I read a lot of credits (it's my job!) and I swear, I have never once
seen a film with more than 3 credited editors (not counting assistants
and such), and the ones I have tend to be giant blockbusters, not random
low budget horror films. It also starts in a very jarring manner; the
four of them arrive at the house to start an experiment we know almost
nothing about (and never really learn) and almost instantly start
bickering and talking as if we had already known these people for 20
minutes. There's also a timestamp motif (the movie takes place over 24
hrs) that starts off telling us every hour (6 am, 7 am, 8 am), and then
stops until 1 am - another sign of a jumbled up, re-edited mess.
And
it's a shame, because there IS a good movie to be made from this
concept. They are supposed to go to a neutral place to ensure that any
flashes or images they get won't be of their own memories of the place,
and they fuck that up (Cole's character says her family owns the house
but she has supposedly never been there), but I can buy that contrivance
(the fact that they have apparently ALL been there and were friends as
kids is too ridiculous to even begin to critique, however) if it was
serving a scientific-based approach to the usual "long buried memories
of a tragedy resurface" plot. The ghost element is rather interesting
too; the girl appears more or less in the same spot and doing the same
thing every time, which obviously limits its use but is kind of cool in
its own way (I'm sure it's not the first example of a ghost being stuck
in a loop of sorts, but it's certainly not OVERused), though it's pretty
benevolent - why couldn't Zane's ghost be around as well?

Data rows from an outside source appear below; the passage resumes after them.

/-
Copyright: the b2b-balaban T⁴-continuum CRUX team, row NE7b OWNER lineage `t4-ne7b-p1` (gen 106). Project licence.
-/
import Summits.QuantumFields.BalabanUV.T4Continuum.Spine.NE7b.StabilityWindowSandwich
import Summits.QuantumFields.BalabanUV.T4Continuum.Spine.NE7b.CarrierOnSupport

/-!
# `LocCondStability` BY NAME for PERTURBED coupled-block Gaussian one-step kernels: the carrier
# `M = (∫ F₁ᴺF₂·e^{Q}·e^{−S−V}) ∕ (∫ F₁ᴰF₂·e^{−S−V})` inhabits the road's named `Prop` with `b = v⁻ + v⁺ + b_G`, from data displayed
# ON THE SUPPORT OF THE TERM (row NE7b, node U5c; kernel junction)

Cell `pub-balaban`, sub-cell `t4`, spine estimate NE7b (`T4WeightBudget.RelWeightBound`; the cell's OWN estimate — NOT PRINTED in
[Bałaban 1983–89], NOT PROVED).  Crux-route work under `Spine/NE7b/` by the row's OWNER; NOTHING of Bałaban's is named or asserted;
no `T4Continuum/Support` leaf typed; no `def`; zero `sorry`.

WHY.  The Gaussian share (`…CarrierOnSupport.locCondStability_of_gaussianCarrier_on_support`, gen 105) inhabits the road's ONE residual
`Prop` of Bałaban's kind, `…LocalConditionalStability.LocCondStability`, for carriers that are normalised GAUSSIAN moments of
background-dependent data.  With `…LocalPerturbationSandwich` ∕ `…StabilityWindowSandwich` (gen 106) the kernel share covers the KIND
of print's one-step densities — `characteristic functions × e^{−(quadratic form) − (non-quadratic remainder)}` in the fresh variables,
near ∕ far blocks coupled — and THIS FILE is the junction BY NAME: at every pattern prefix `g` of a level `j < K` and every background
`y`, let the carrier be the perturbed conditional moment
`M j g y = (∫ F₁ᴺF₂·e^{xᵀ(Q₁⊕0)x}·e^{−xᵀSx}·e^{−(V₁+V₂)}) ∕ (∫ F₁ᴰF₂·e^{−xᵀSx}·e^{−(V₁+V₂)})` of data depending on `(j, g, y)` (block
index types depending on `(j, g)`: the pinned region's neighbourhood); if ON THE SUPPORT OF THE TERM (`eterm j g y ≠ 0`; nothing is
asked of the large-field backgrounds the history excluded) the hypotheses of `…StabilityWindowSandwich.perturbedMoment_le_of_stability_window`
hold with `y`-UNIFORM exponents — stability `v⁻ j g`, smallness `v⁺ j g` on a window, and the unperturbed fibre constant `e^{b_G j g}` —
then `LocCondStability T S K μ ρ₀ M (v⁻ + v⁺ + b_G)` (integrability conjunct included, via `…CarrierOnSupport`).

WHAT IS PROVED ([folklore]; plumbing over the gen-105∕106 theorems): `perturbedCarrier_nonneg`, `perturbedCarrier_le`
(`0 ≤ M ≤ e^{v⁻+v⁺+b_G}` per background from the displayed data), **`locCondStability_of_perturbedCarrier_on_support`**.

NOT HERE (honest): the data for Bałaban's steps ((A3) identification; (R1″) induced-mean energies behind `b_G`; (R2′) the sup bounds
behind `v^∓`); anything of Bałaban's.  NE7b NOT PRINTED ∕ NOT PROVED; spine PROVED 0∕9; rung (B)+1 on a FINITE torus — NOT infinite
volume, NOT the mass gap, NOT Clay.
HONEST DEPENDENCY: continuum YM on T⁴ ⇐ BetaPertH ∧ nine spine estimates (0/9 proved); BetaPertH ⇐ (D1) ∧ (D4) ∧ CAP+tail.
-/

set_option autoImplicit false

open Matrix Finset MeasureTheory Real
open Summit.QuantumFields.BalabanUV.T4Continuum.B16HistoryIndexedRepr Summit.QuantumFields.BalabanUV.T4Continuum.B16HistoryReprChain
open Summit.QuantumFields.BalabanUV.T4Continuum.NE7b.PrefixExtraction Summit.QuantumFields.BalabanUV.T4Continuum.NE7b.LocalConditionalStability
open Summit.QuantumFields.BalabanUV.T4Continuum.NE7b.CarrierOnSupport
open Summit.QuantumFields.BalabanUV.T4Continuum.NE7b.LocalPerturbationSandwich
open Summit.QuantumFields.BalabanUV.T4Continuum.NE7b.StabilityWindowSandwich

namespace Summit.QuantumFields.BalabanUV.T4Continuum.NE7b.PerturbedCarrierLCS

/-! ## §1 The perturbed carrier of one background: non-negative, and bounded from the displayed data -/

section OneBackground

variable {n₁ n₂ : Type} [Fintype n₁] [Fintype n₂]

/-- The perturbed conditional moment is non-negative (non-negative restrictions; Lean's `x ∕ 0 = 0`). [folklore] -/
theorem perturbedCarrier_nonneg (S₁₁ Q₁ : Matrix n₁ n₁ ℝ) (S₁₂ : Matrix n₁ n₂ ℝ) (S₂₂ : Matrix n₂ n₂ ℝ)
    (F₁ D₁ : (n₁ → ℝ) → ℝ) (F₂ : (n₂ → ℝ) → ℝ) (V₁ : (n₁ ⊕ n₂ → ℝ) → ℝ) (V₂ : (n₂ → ℝ) → ℝ)
    (hF₁ : ∀ x₁, 0 ≤ F₁ x₁) (hD₁ : ∀ x₁, 0 ≤ D₁ x₁) (hF₂ : ∀ x₂, 0 ≤ F₂ x₂) :
    0 ≤ (∫ x : n₁ ⊕ n₂ → ℝ, (F₁ (fun i => x (Sum.inl i)) * F₂ (fun i => x (Sum.inr i))) *
        ((exp (x ⬝ᵥ (Matrix.fromBlocks Q₁ 0 0 (0 : Matrix n₂ n₂ ℝ) *ᵥ x)) *
          exp (-(x ⬝ᵥ (Matrix.fromBlocks S₁₁ S₁₂ S₁₂ᵀ S₂₂ *ᵥ x)))) * exp (-(V₁ x + V₂ (fun i => x (Sum.inr i)))))) /
      (∫ x : n₁ ⊕ n₂ → ℝ, (D₁ (fun i => x (Sum.inl i)) * F₂ (fun i => x (Sum.inr i))) *
        (exp (-(x ⬝ᵥ (Matrix.fromBlocks S₁₁ S₁₂ S₁₂ᵀ S₂₂ *ᵥ x))) * exp (-(V₁ x + V₂ (fun i => x (Sum.inr i)))))) :=
  div_nonneg
    (integral_nonneg fun _ => mul_nonneg (mul_nonneg (hF₁ _) (hF₂ _))
      (mul_nonneg (mul_nonneg (exp_pos _).le (exp_pos _).le) (exp_pos _).le))
    (integral_nonneg fun _ => mul_nonneg (mul_nonneg (hD₁ _) (hF₂ _)) (mul_nonneg (exp_pos _).le (exp_pos _).le))

/-- **THE PERTURBED CARRIER OF ONE BACKGROUND IS AT MOST `e^{v⁻ + v⁺ + b_G}`** under the hypotheses of
`…StabilityWindowSandwich.perturbedMoment_le_of_stability_window` with the unperturbed fibre constant `e^{b_G}`. [folklore] -/
theorem perturbedCarrier_le (S₁₁ Q₁ : Matrix n₁ n₁ ℝ) (S₁₂ : Matrix n₁ n₂ ℝ) (S₂₂ : Matrix n₂ n₂ ℝ)
    (F₁ D₁ G₁ : (n₁ → ℝ) → ℝ) (F₂ : (n₂ → ℝ) → ℝ) (V₁ : (n₁ ⊕ n₂ → ℝ) → ℝ) (V₂ : (n₂ → ℝ) → ℝ) {bG vm vp : ℝ}
    (hF₁ : ∀ x₁, 0 ≤ F₁ x₁) (hD₁ : ∀ x₁, 0 ≤ D₁ x₁) (hG₁ : ∀ x₁, 0 ≤ G₁ x₁) (hGD : ∀ x₁, G₁ x₁ ≤ D₁ x₁)
    (hF₂ : ∀ x₂, 0 ≤ F₂ x₂)
    (hstab : ∀ x : n₁ ⊕ n₂ → ℝ, F₁ (fun i => x (Sum.inl i)) ≠ 0 → F₂ (fun i => x (Sum.inr i)) ≠ 0 → -vm ≤ V₁ x)
    (hsmall : ∀ x : n₁ ⊕ n₂ → ℝ, G₁ (fun i => x (Sum.inl i)) ≠ 0 → F₂ (fun i => x (Sum.inr i)) ≠ 0 → V₁ x ≤ vp)
    (hA : Integrable fun x : n₁ ⊕ n₂ → ℝ =>
      (F₁ (fun i => x (Sum.inl i)) * (F₂ (fun i => x (Sum.inr i)) * exp (-V₂ (fun i => x (Sum.inr i))))) *
        (exp (x ⬝ᵥ (Matrix.fromBlocks Q₁ 0 0 (0 : Matrix n₂ n₂ ℝ) *ᵥ x)) *
          exp (-(x ⬝ᵥ (Matrix.fromBlocks S₁₁ S₁₂ S₁₂ᵀ S₂₂ *ᵥ x)))))
    (hW : Integrable fun x : n₁ ⊕ n₂ → ℝ =>
      (G₁ (fun i => x (Sum.inl i)) * (F₂ (fun i => x (Sum.inr i)) * exp (-V₂ (fun i => x (Sum.inr i))))) *
        exp (-(x ⬝ᵥ (Matrix.fromBlocks S₁₁ S₁₂ S₁₂ᵀ S₂₂ *ᵥ x))))
    (hB' : Integrable fun x : n₁ ⊕ n₂ → ℝ => (D₁ (fun i => x (Sum.inl i)) * F₂ (fun i => x (Sum.inr i))) *
      (exp (-(x ⬝ᵥ (Matrix.fromBlocks S₁₁ S₁₂ S₁₂ᵀ S₂₂ *ᵥ x))) * exp (-(V₁ x + V₂ (fun i => x (Sum.inr i))))))
    (hfib : ∀ x₂, F₂ x₂ ≠ 0 →
      ∫ x₁, F₁ x₁ * (exp (x₁ ⬝ᵥ (Q₁ *ᵥ x₁)) * exp (-(x₁ ⬝ᵥ (S₁₁ *ᵥ x₁) + 2 * (x₁ ⬝ᵥ (S₁₂ *ᵥ x₂))))) ≤
        exp bG * ∫ x₁, G₁ x₁ * exp (-(x₁ ⬝ᵥ (S₁₁ *ᵥ x₁) + 2 * (x₁ ⬝ᵥ (S₁₂ *ᵥ x₂))))) :
    (∫ x : n₁ ⊕ n₂ → ℝ, (F₁ (fun i => x (Sum.inl i)) * F₂ (fun i => x (Sum.inr i))) *
        ((exp (x ⬝ᵥ (Matrix.fromBlocks Q₁ 0 0 (0 : Matrix n₂ n₂ ℝ) *ᵥ x)) *
          exp (-(x ⬝ᵥ (Matrix.fromBlocks S₁₁ S₁₂ S₁₂ᵀ S₂₂ *ᵥ x)))) * exp (-(V₁ x + V₂ (fun i => x (Sum.inr i)))))) /
      (∫ x : n₁ ⊕ n₂ → ℝ, (D₁ (fun i => x (Sum.inl i)) * F₂ (fun i => x (Sum.inr i))) *
        (exp (-(x ⬝ᵥ (Matrix.fromBlocks S₁₁ S₁₂ S₁₂ᵀ S₂₂ *ᵥ x))) * exp (-(V₁ x + V₂ (fun i => x (Sum.inr i)))))) ≤
      exp (vm + vp + bG) := by
  refine div_le_of_le_mul (exp_pos _).le
    (integral_nonneg fun _ => mul_nonneg (mul_nonneg (hD₁ _) (hF₂ _)) (mul_nonneg (exp_pos _).le (exp_pos _).le)) ?_
  rw [exp_add]
  exact perturbedMoment_le_of_stability_window S₁₁ Q₁ S₁₂ S₂₂ F₁ D₁ G₁ F₂ V₁ V₂ hF₁ hG₁ hGD hF₂ (exp_pos _).le
    hstab hsmall hA hW hB' hfib

end OneBackground

/-! ## §2 The junction: `LocCondStability` by name for the perturbed carrier, from data displayed on the support -/

section Junction

variable {P : Type} [DecidableEq P] {C : ℕ → Type} {𝒢 : (j : ℕ) → GoodClass (C j)}

/-- **LCS FOR A BACKGROUND-DEPENDENT PERTURBED COUPLED-BLOCK CARRIER, ON THE SUPPORT.**  At every pattern prefix `g` of a level
`j < K` and every background `y` let the carrier `M j g y` be the perturbed conditional moment of the data at `(j, g, y)` — near ∕ far
block index types `n₁ j g`, `n₂ j g` (the pinned region's neighbourhood and the rest), forms `S₁₁, S₁₂, S₂₂, Q₁`, restrictions
`F₁ᴺ, F₁ᴰ, G₁, F₂`, perturbation `V₁ + V₂`, all depending on `(j, g, y)` —; suppose `M j g` is a.e.-strongly measurable and that ON THE
SUPPORT OF THE TERM (`eterm j g y ≠ 0`) the hypotheses of `…StabilityWindowSandwich.perturbedMoment_le_of_stability_window` hold with the
`y`-UNIFORM exponents `v⁻ j g` (stability), `v⁺ j g` (smallness on the window) and the unperturbed fibre constant `e^{b_G j g}`.  Then
`LocCondStability T S K μ ρ₀ M (v⁻ + v⁺ + b_G)`, integrability conjunct included. [folklore] -/
theorem locCondStability_of_perturbedCarrier_on_support (T : Tower P C 𝒢) (Spat : (j : ℕ) → (Fin j → P) → Finset P)
    (K : ℕ) [∀ j, MeasurableSpace (C j)] (μ : (j : ℕ) → Measure (C j)) (ρ₀ : C 0 → ℝ)
    (M : (j : ℕ) → (Fin j → P) → C j → ℝ)
    (n₁ n₂ : (j : ℕ) → (Fin j → P) → Type) [∀ j g, Fintype (n₁ j g)] [∀ j g, Fintype (n₂ j g)]
    (S₁₁ Q₁ : (j : ℕ) → (g : Fin j → P) → C j → Matrix (n₁ j g) (n₁ j g) ℝ)
    (S₁₂ : (j : ℕ) → (g : Fin j → P) → C j → Matrix (n₁ j g) (n₂ j g) ℝ)
    (S₂₂ : (j : ℕ) → (g : Fin j → P) → C j → Matrix (n₂ j g) (n₂ j g) ℝ)
    (F₁ D₁ G₁ : (j : ℕ) → (g : Fin j → P) → C j → (n₁ j g → ℝ) → ℝ)
    (F₂ : (j : ℕ) → (g : Fin j → P) → C j → (n₂ j g → ℝ) → ℝ)
    (V₁ : (j : ℕ) → (g : Fin j → P) → C j → (n₁ j g ⊕ n₂ j g → ℝ) → ℝ)
    (V₂ : (j : ℕ) → (g : Fin j → P) → C j → (n₂ j g → ℝ) → ℝ)
    (bG vm vp : (j : ℕ) → (Fin j → P) → ℝ) (hρ : (𝒢 0).Gd ρ₀) (h0 : ∀ x, 0 ≤ ρ₀ x)
    (hM : ∀ j g, j < K → g ∈ admS T Spat j → ∀ y, M j g y =
      (∫ x : n₁ j g ⊕ n₂ j g → ℝ, (F₁ j g y (fun i => x (Sum.inl i)) * F₂ j g y (fun i => x (Sum.inr i))) *
          ((exp (x ⬝ᵥ (Matrix.fromBlocks (Q₁ j g y) 0 0 (0 : Matrix (n₂ j g) (n₂ j g) ℝ) *ᵥ x)) *
            exp (-(x ⬝ᵥ (Matrix.fromBlocks (S₁₁ j g y) (S₁₂ j g y) (S₁₂ j g y)ᵀ (S₂₂ j g y) *ᵥ x)))) *
            exp (-(V₁ j g y x + V₂ j g y (fun i => x (Sum.inr i)))))) /
        (∫ x : n₁ j g ⊕ n₂ j g → ℝ, (D₁ j g y (fun i => x (Sum.inl i)) * F₂ j g y (fun i => x (Sum.inr i))) *
          (exp (-(x ⬝ᵥ (Matrix.fromBlocks (S₁₁ j g y) (S₁₂ j g y) (S₁₂ j g y)ᵀ (S₂₂ j g y) *ᵥ x))) *
            exp (-(V₁ j g y x + V₂ j g y (fun i => x (Sum.inr i)))))))
    (hMm : ∀ j g, j < K → g ∈ admS T Spat j → AEStronglyMeasurable (M j g) (μ j))
    (hF₁ : ∀ j g, j < K → g ∈ admS T Spat j → ∀ y x₁, 0 ≤ F₁ j g y x₁)
    (hD₁ : ∀ j g, j < K → g ∈ admS T Spat j → ∀ y x₁, 0 ≤ D₁ j g y x₁)
    (hG₁ : ∀ j g, j < K → g ∈ admS T Spat j → ∀ y x₁, 0 ≤ G₁ j g y x₁)
    (hGD : ∀ j g, j < K → g ∈ admS T Spat j → ∀ y x₁, G₁ j g y x₁ ≤ D₁ j g y x₁)
    (hF₂ : ∀ j g, j < K → g ∈ admS T Spat j → ∀ y x₂, 0 ≤ F₂ j g y x₂)
    (hstab : ∀ j g, j < K → g ∈ admS T Spat j → ∀ y, T.eterm ρ₀ j g y ≠ 0 → ∀ x : n₁ j g ⊕ n₂ j g → ℝ,
      F₁ j g y (fun i => x (Sum.inl i)) ≠ 0 → F₂ j g y (fun i => x (Sum.inr i)) ≠ 0 → -vm j g ≤ V₁ j g y x)
    (hsmall : ∀ j g, j < K → g ∈ admS T Spat j → ∀ y, T.eterm ρ₀ j g y ≠ 0 → ∀ x : n₁ j g ⊕ n₂ j g → ℝ,
      G₁ j g y (fun i => x (Sum.inl i)) ≠ 0 → F₂ j g y (fun i => x (Sum.inr i)) ≠ 0 → V₁ j g y x ≤ vp j g)
    (hA : ∀ j g, j < K → g ∈ admS T Spat j → ∀ y, T.eterm ρ₀ j g y ≠ 0 → Integrable fun x : n₁ j g ⊕ n₂ j g → ℝ =>
      (F₁ j g y (fun i => x (Sum.inl i)) * (F₂ j g y (fun i => x (Sum.inr i)) * exp (-V₂ j g y (fun i => x (Sum.inr i))))) *
        (exp (x ⬝ᵥ (Matrix.fromBlocks (Q₁ j g y) 0 0 (0 : Matrix (n₂ j g) (n₂ j g) ℝ) *ᵥ x)) *
          exp (-(x ⬝ᵥ (Matrix.fromBlocks (S₁₁ j g y) (S₁₂ j g y) (S₁₂ j g y)ᵀ (S₂₂ j g y) *ᵥ x)))))
    (hW : ∀ j g, j < K → g ∈ admS T Spat j → ∀ y, T.eterm ρ₀ j g y ≠ 0 → Integrable fun x : n₁ j g ⊕ n₂ j g → ℝ =>
      (G₁ j g y (fun i => x (Sum.inl i)) * (F₂ j g y (fun i => x (Sum.inr i)) * exp (-V₂ j g y (fun i => x (Sum.inr i))))) *
        exp (-(x ⬝ᵥ (Matrix.fromBlocks (S₁₁ j g y) (S₁₂ j g y) (S₁₂ j g y)ᵀ (S₂₂ j g y) *ᵥ x))))
    (hB' : ∀ j g, j < K → g ∈ admS T Spat j → ∀ y, T.eterm ρ₀ j g y ≠ 0 → Integrable fun x : n₁ j g ⊕ n₂ j g → ℝ =>
      (D₁ j g y (fun i => x (Sum.inl i)) * F₂ j g y (fun i => x (Sum.inr i))) *
        (exp (-(x ⬝ᵥ (Matrix.fromBlocks (S₁₁ j g y) (S₁₂ j g y) (S₁₂ j g y)ᵀ (S₂₂ j g y) *ᵥ x))) *
          exp (-(V₁ j g y x + V₂ j g y (fun i => x (Sum.inr i))))))
    (hfib : ∀ j g, j < K → g ∈ admS T Spat j → ∀ y, T.eterm ρ₀ j g y ≠ 0 → ∀ x₂, F₂ j g y x₂ ≠ 0 →
      ∫ x₁, F₁ j g y x₁ * (exp (x₁ ⬝ᵥ (Q₁ j g y *ᵥ x₁)) *
          exp (-(x₁ ⬝ᵥ (S₁₁ j g y *ᵥ x₁) + 2 * (x₁ ⬝ᵥ (S₁₂ j g y *ᵥ x₂))))) ≤
        exp (bG j g) * ∫ x₁, G₁ j g y x₁ * exp (-(x₁ ⬝ᵥ (S₁₁ j g y *ᵥ x₁) + 2 * (x₁ ⬝ᵥ (S₁₂ j g y *ᵥ x₂)))))
    (hint : ∀ j g, j < K → g ∈ admS T Spat j → Integrable (T.eterm ρ₀ j g) (μ j)) :
    LocCondStability T Spat K μ ρ₀ M (fun j g => vm j g + vp j g + bG j g) := by
  refine locCondStability_of_carrier_le_on_support T Spat K μ ρ₀ M _ hρ h0 hMm (fun j g hj hg y => ?_)
    (fun j g hj hg y hy => ?_) hint
  · rw [hM j g hj hg y]
    exact perturbedCarrier_nonneg _ _ _ _ _ _ _ _ _ (hF₁ j g hj hg y) (hD₁ j g hj hg y) (hF₂ j g hj hg y)
  · rw [hM j g hj hg y]
    exact perturbedCarrier_le _ _ _ _ _ _ _ _ _ _ (hF₁ j g hj hg y) (hD₁ j g hj hg y) (hG₁ j g hj hg y) (hGD j g hj hg y)
      (hF₂ j g hj hg y) (hstab j g hj hg y hy) (hsmall j g hj hg y hy) (hA j g hj hg y hy) (hW j g hj hg y hy)
      (hB' j g hj hg y hy) (hfib j g hj hg y hy)

end Junction

end Summit.QuantumFields.BalabanUV.T4Continuum.NE7b.PerturbedCarrierLCS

Or is he
even dead? Ah, who knows.
Hilariously, nearly all of the problems were the same ones I had with The Traveler,
which was also directed by Michael Oblowitz (something I just learned 5
seconds ago). Like that movie, which also featured an actor who is
REALLY slumming it (Zane here, Val Kilmer there), the plot was obtuse
and repetitive, the ending was baffling (one of the four just wanders
out of the movie, I guess), and it featured horribly misguided music
choices (some angry loud guitar stuff in Traveler; here we get
some Skrillex type shit performed by someone who obviously hates
humanity). At first I thought maybe this was one of those deals where a
filmmaker got a movie taken away from him by producers and would give
him the benefit of the doubt, but when he has two different films that
suffer from the exact same problems, I have no choice but to believe
that maybe he's just not a very good filmmaker (he's also behind The Foreigner,
one of the worst Seagal films I've seen, which is saying something). I
won't forget his name again - it will serve as a warning that not even
Moviepass should be paying to see this guy's nonsense.
What say you?
P.S.
The movie got a little bit of press last week when Corey Feldman
inexplicably showed up at the premiere pretending to be a journalist,
hoping to get mock interviews with Zane and Willis for some online TV
show he has. But neither of them showed up. That anecdote is far more
interesting and entertaining than the movie, I assure you.